• [AIM OF THE TASK] In the data below, find the line that contains "filter_upwards [hwfin] with s hs" and the line that contains "hs.2), integral_congr_ae hid]". Copy both, plus every line between them, exactly.

Collected data:
------------------------------------

/-- **Dominated convergence of the partial cross enstrophy sums in time**: for two Leray–Hopf
solutions on `T³ × [0,T)` and `t ≤ T`,
`∫₀ᵗ 4π²∑_{|k|≤N}|k|² Re⟪û,Û⟫ ds → ∫₀ᵗ 4π²∑'|k|² Re⟪û,Û⟫ ds` (bound `½(‖∇u‖₂² + ‖∇U‖₂²) ∈ L¹`),
with integrability of every term and of the limit. [folklore] -/
theorem Torus.IsLerayHopfOn.tendsto_setIntegral_crossSum (hu : Torus.IsLerayHopfOn T ν 0 u₀ u)
    (hU : Torus.IsLerayHopfOn T ν 0 U₀ U) {t : ℝ} (ht : t ≤ T) :
    (∀ N, IntegrableOn (fun s => 4 * Real.pi ^ 2 * ∑ k ∈ Torus.freqBall N, Torus.freqNormSq k *
      (inner ℂ (mFourierCoeff (EuclideanSpace.complexify ∘ u s) k)
        (mFourierCoeff (EuclideanSpace.complexify ∘ U s) k)).re) (Ioo 0 t)) ∧
    IntegrableOn (fun s => 4 * Real.pi ^ 2 * ∑' k : Fin 3 → ℤ, Torus.freqNormSq k *
      (inner ℂ (mFourierCoeff (EuclideanSpace.complexify ∘ u s) k)
        (mFourierCoeff (EuclideanSpace.complexify ∘ U s) k)).re) (Ioo 0 t) ∧
    Tendsto (fun N => ∫ s in Ioo 0 t, 4 * Real.pi ^ 2 * ∑ k ∈ Torus.freqBall N, Torus.freqNormSq k *
      (inner ℂ (mFourierCoeff (EuclideanSpace.complexify ∘ u s) k)
        (mFourierCoeff (EuclideanSpace.complexify ∘ U s) k)).re) atTop
      (𝓝 (∫ s in Ioo 0 t, 4 * Real.pi ^ 2 * ∑' k : Fin 3 → ℤ, Torus.freqNormSq k *
        (inner ℂ (mFourierCoeff (EuclideanSpace.complexify ∘ u s) k)
          (mFourierCoeff (EuclideanSpace.complexify ∘ U s) k)).re)) := by
  set μ : Measure ℝ := volume.restrict (Ioo 0 t) with hμ
  have hsub : Ioo 0 t ⊆ Ioo 0 T := Ioo_subset_Ioo le_rfl ht
  have hle : μ ≤ volume.restrict (Ioo 0 T) := Measure.restrict_mono hsub le_rfl
  set F : ℕ → ℝ → ℝ := fun N s => 4 * Real.pi ^ 2 * ∑ k ∈ Torus.freqBall N, Torus.freqNormSq k *
    (inner ℂ (mFourierCoeff (EuclideanSpace.complexify ∘ u s) k)
      (mFourierCoeff (EuclideanSpace.complexify ∘ U s) k)).re with hF
  set Fl : ℝ → ℝ := fun s => 4 * Real.pi ^ 2 * ∑' k : Fin 3 → ℤ, Torus.freqNormSq k *
    (inner ℂ (mFourierCoeff (EuclideanSpace.complexify ∘ u s) k)
      (mFourierCoeff (EuclideanSpace.complexify ∘ U s) k)).re with hFl
  set bound : ℝ → ℝ := fun s => 2⁻¹ * ((Torus.eGradNormSq (u s)).toReal + (Torus.eGradNormSq (U s)).toReal) with hbound
  -- measurability
  have hFm : ∀ N, AEStronglyMeasurable (F N) μ := fun N =>
    (aestronglyMeasurable_const.mul (hu.aestronglyMeasurable_crossSum hU N)).mono_measure hle
  -- finiteness of the enstrophies for a.e. time
  have hfin : ∀ᵐ s ∂μ, Torus.eGradNormSq (u s) < ⊤ ∧ Torus.eGradNormSq (U s) < ⊤ := by
    have h1 : ∀ᵐ s ∂(volume.restrict (Ioo 0 T)), Torus.eGradNormSq (u s) < ⊤ :=
      ae_lt_top' hu.aemeasurable_eGradNormSq hu.lintegral_eGradNormSq_lt_top.ne
    have h2 : ∀ᵐ s ∂(volume.restrict (Ioo 0 T)), Torus.eGradNormSq (U s) < ⊤ :=
      ae_lt_top' hU.aemeasurable_eGradNormSq hU.lintegral_eGradNormSq_lt_top.ne
    exact ae_mono hle (h1.and h2)
  -- the bound is integrable
  have hbi : Integrable bound μ := by
    have i1 : Integrable (fun s => (Torus.eGradNormSq (u s)).toReal) μ :=
      (integrable_toReal_of_lintegral_ne_top hu.aemeasurable_eGradNormSq hu.lintegral_eGradNormSq_lt_top.ne).mono_measure hle
    have i2 : Integrable (fun s => (Torus.eGradNormSq (U s)).toReal) μ :=
      (integrable_toReal_of_lintegral_ne_top hU.aemeasurable_eGradNormSq hU.lintegral_eGradNormSq_lt_top.ne).mono_measure hle
    exact (i1.add i2).const_mul _
  -- domination and pointwise convergence
  have hdom : ∀ N, ∀ᵐ s ∂μ, ‖F N s‖ ≤ bound s := fun N => hfin.mono fun s hs => by
    rw [Real.norm_eq_abs, hF]
    dsimp only
    rw [abs_mul, abs_of_nonneg (by positivity : (0 : ℝ) ≤ 4 * Real.pi ^ 2)]
    exact Torus.abs_sum_freqNormSq_mul_re_inner_le hs.1.ne hs.2.ne N
  have hlim : ∀ᵐ s ∂μ, Tendsto (fun N => F N s) atTop (𝓝 (Fl s)) := hfin.mono fun s hs =>
    (Torus.tendsto_sum_freqNormSq_mul_re_inner hs.1.ne hs.2.ne).const_mul _
  have hint : ∀ N, Integrable (F N) μ := fun N => hbi.mono' (hFm N) (hdom N)
  have hFlm : AEStronglyMeasurable Fl μ := aestronglyMeasurable_of_tendsto_ae atTop hFm hlim
  have hFli : Integrable Fl μ :=
    hbi.mono' hFlm (by
      filter_upwards [hlim, ae_all_iff.2 hdom] with s hs hs'
      exact le_of_tendsto ((continuous_norm.tendsto _).comp hs) (Eventually.of_forall hs'))
  exact ⟨hint, hFli, tendsto_integral_of_dominated_convergence bound hFm hbi hdom hlim⟩

/-- **The dissipation of the difference in terms of the cross enstrophy in time**: for two
Leray–Hopf solutions on `T³ × [0,T)` and `t ≤ T`, `∫₀ᵗ ‖∇(u - U)‖₂²` is finite and
`∫₀ᵗ‖∇(u - U)‖₂² = ∫₀ᵗ‖∇u‖₂² + ∫₀ᵗ‖∇U‖₂² - 2∫₀ᵗ 4π²∑'|k|² Re⟪û,Û⟫`. [folklore] -/
theorem Torus.IsLerayHopfOn.toReal_lintegral_eGradNormSq_sub (hu : Torus.IsLerayHopfOn T ν 0 u₀ u)
    (hU : Torus.IsLerayHopfOn T ν 0 U₀ U) {t : ℝ} (ht : t ≤ T) :
    (∫⁻ s in Ioo 0 t, Torus.eGradNormSq (u s - U s)) ≠ ⊤ ∧
    (∫⁻ s in Ioo 0 t, Torus.eGradNormSq (u s - U s)).toReal =
      (∫⁻ s in Ioo 0 t, Torus.eGradNormSq (u s)).toReal + (∫⁻ s in Ioo 0 t, Torus.eGradNormSq (U s)).toReal -
        2 * ∫ s in Ioo 0 t, 4 * Real.pi ^ 2 * ∑' k : Fin 3 → ℤ, Torus.freqNormSq k *
          (inner ℂ (mFourierCoeff (EuclideanSpace.complexify ∘ u s) k)
            (mFourierCoeff (EuclideanSpace.complexify ∘ U s) k)).re := by
  set μ : Measure ℝ := volume.restrict (Ioo 0 t) with hμ
  have hsub : Ioo 0 t ⊆ Ioo 0 T := Ioo_subset_Ioo le_rfl ht
  have hle : μ ≤ volume.restrict (Ioo 0 T) := Measure.restrict_mono hsub le_rfl
  have hmu : AEMeasurable (fun s => Torus.eGradNormSq (u s)) μ := hu.aemeasurable_eGradNormSq.mono_measure hle
  have hmU : AEMeasurable (fun s => Torus.eGradNormSq (U s)) μ := hU.aemeasurable_eGradNormSq.mono_measure hle
  have hlu : ∫⁻ s, Torus.eGradNormSq (u s) ∂μ ≠ ⊤ :=
    ((lintegral_mono' hle le_rfl).trans_lt hu.lintegral_eGradNormSq_lt_top).ne
  have hlU : ∫⁻ s, Torus.eGradNormSq (U s) ∂μ ≠ ⊤ :=
    ((lintegral_mono' hle le_rfl).trans_lt hU.lintegral_eGradNormSq_lt_top).ne
  have hfin : ∀ᵐ s ∂μ, Torus.eGradNormSq (u s) < ⊤ ∧ Torus.eGradNormSq (U s) < ⊤ :=
    (ae_lt_top' hmu hlu).and (ae_lt_top' hmU hlU)
  -- the difference: pointwise bound and measurability through the identity
  have hslice : ∀ s ∈ Ioo 0 t, Integrable (u s) volume ∧ Integrable (U s) volume := fun s hs =>
    ⟨(hu.memLp s (Ioo_subset_Icc_self (hsub hs))).integrable one_le_two,
      (hU.memLp s (Ioo_subset_Icc_self (hsub hs))).integrable one_le_two⟩
  have hwle : ∀ᵐ s ∂μ, Torus.eGradNormSq (u s - U s) ≤ 2 * Torus.eGradNormSq (u s) + 2 * Torus.eGradNormSq (U s) :=
    (ae_restrict_mem measurableSet_Ioo).mono fun s hs => Torus.eGradNormSq_sub_le (hslice s hs).1 (hslice s hs).2
  have hlw : ∫⁻ s, Torus.eGradNormSq (u s - U s) ∂μ ≠ ⊤ := by
    refine ne_top_of_le_ne_top ?_ (lintegral_mono_ae hwle)
    rw [lintegral_add_left' (hmu.const_mul _), lintegral_const_mul'' _ hmu, lintegral_const_mul'' _ hmU]
    exact ENNReal.add_ne_top.2 ⟨ENNReal.mul_ne_top ENNReal.ofNat_ne_top hlu, ENNReal.mul_ne_top ENNReal.ofNat_ne_top hlU⟩
  obtain ⟨-, hDi, -⟩ := hu.tendsto_setIntegral_crossSum hU ht
  -- the real identity for a.e. time
  have hid : ∀ᵐ s ∂μ, (Torus.eGradNormSq (u s - U s)).toReal =
      (Torus.eGradNormSq (u s)).toReal + (Torus.eGradNormSq (U s)).toReal -
        2 * (4 * Real.pi ^ 2 * ∑' k : Fin 3 → ℤ, Torus.freqNormSq k *
          (inner ℂ (mFourierCoeff (EuclideanSpace.complexify ∘ u s) k)
            (mFourierCoeff (EuclideanSpace.complexify ∘ U s) k)).re) := by
    filter_upwards [hfin, ae_restrict_mem measurableSet_Ioo] with s hs hsI
    have h := Torus.toReal_eGradNormSq_sub_eq (hslice s hsI).1 (hslice s hsI).2 hs.1.ne hs.2.ne
    exact h
  -- measurability of the difference dissipation through the identity
  have hwm : AEMeasurable (fun s => Torus.eGradNormSq (u s - U s)) μ := by
    have hreal : AEStronglyMeasurable (fun s => (Torus.eGradNormSq (u s - U s)).toReal) μ := by
      refine (((hmu.ennreal_toReal.aestronglyMeasurable).add hmU.ennreal_toReal.aestronglyMeasurable).sub
        (hDi.aestronglyMeasurable.const_mul 2)).congr ?_
      exact hid.mono fun s hs => hs.symm
    have hwfin : ∀ᵐ s ∂μ, Torus.eGradNormSq (u s - U s) < ⊤ := by
      filter_upwards [hwle, hfin] with s hs hs'
      exact hs.trans_lt (ENNReal.add_lt_top.2 ⟨ENNReal.mul_lt_top ENNReal.ofNat_lt_top hs'.1,
        ENNReal.mul_lt_top ENNReal.ofNat_lt_top hs'.2⟩)
    have h := hreal.aemeasurable.ennreal_ofReal
    refine h.congr ?_
    filter_upwards [hwfin] with s hs
    exact ENNReal.ofReal_toReal hs.ne
  refine ⟨hlw, ?_⟩
  have hwfin : ∀ᵐ s ∂μ, Torus.eGradNormSq (u s - U s) < ⊤ := ae_lt_top' hwm hlw
  rw [← integral_toReal hwm hwfin, ← integral_toReal hmu (hfin.mono fun s hs => hs.1),
    ← integral_toReal hmU (hfin.mono fun s hs => hs.2), integral_congr_ae hid]
  have i1 : Integrable (fun s => (Torus.eGradNormSq (u s)).toReal) μ := integrable_toReal_of_lintegral_ne_top hmu hlu
  have i2 : Integrable (fun s => (Torus.eGradNormSq (U s)).toReal) μ := integrable_toReal_of_lintegral_ne_top hmU hlU
  have i12 : Integrable (fun s => (Torus.eGradNormSq (u s)).toReal + (Torus.eGradNormSq (U s)).toReal) μ := i1.add i2
  have iD2 : Integrable (fun s => 2 * (4 * Real.pi ^ 2 * ∑' k : Fin 3 → ℤ, Torus.freqNormSq k *
      (inner ℂ (mFourierCoeff (EuclideanSpace.complexify ∘ u s) k)
        (mFourierCoeff (EuclideanSpace.complexify ∘ U s) k)).re)) μ := hDi.const_mul 2
  rw [integral_sub i12 iD2, integral_add i1 i2, integral_const_mul]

------------------------------------

• [TASK OUTPUT]
    filter_upwards [hwfin] with s hs
    exact ENNReal.ofReal_toReal hs.ne
  refine ⟨hlw, ?_⟩
  have hwfin : ∀ᵐ s ∂μ, Torus.eGradNormSq (u s - U s) < ⊤ := ae_lt_top' hwm hlw
  rw [← integral_toReal hwm hwfin, ← integral_toReal hmu (hfin.mono fun s hs => hs.1),
    ← integral_toReal hmU (hfin.mono fun s hs => hs.2), integral_congr_ae hid]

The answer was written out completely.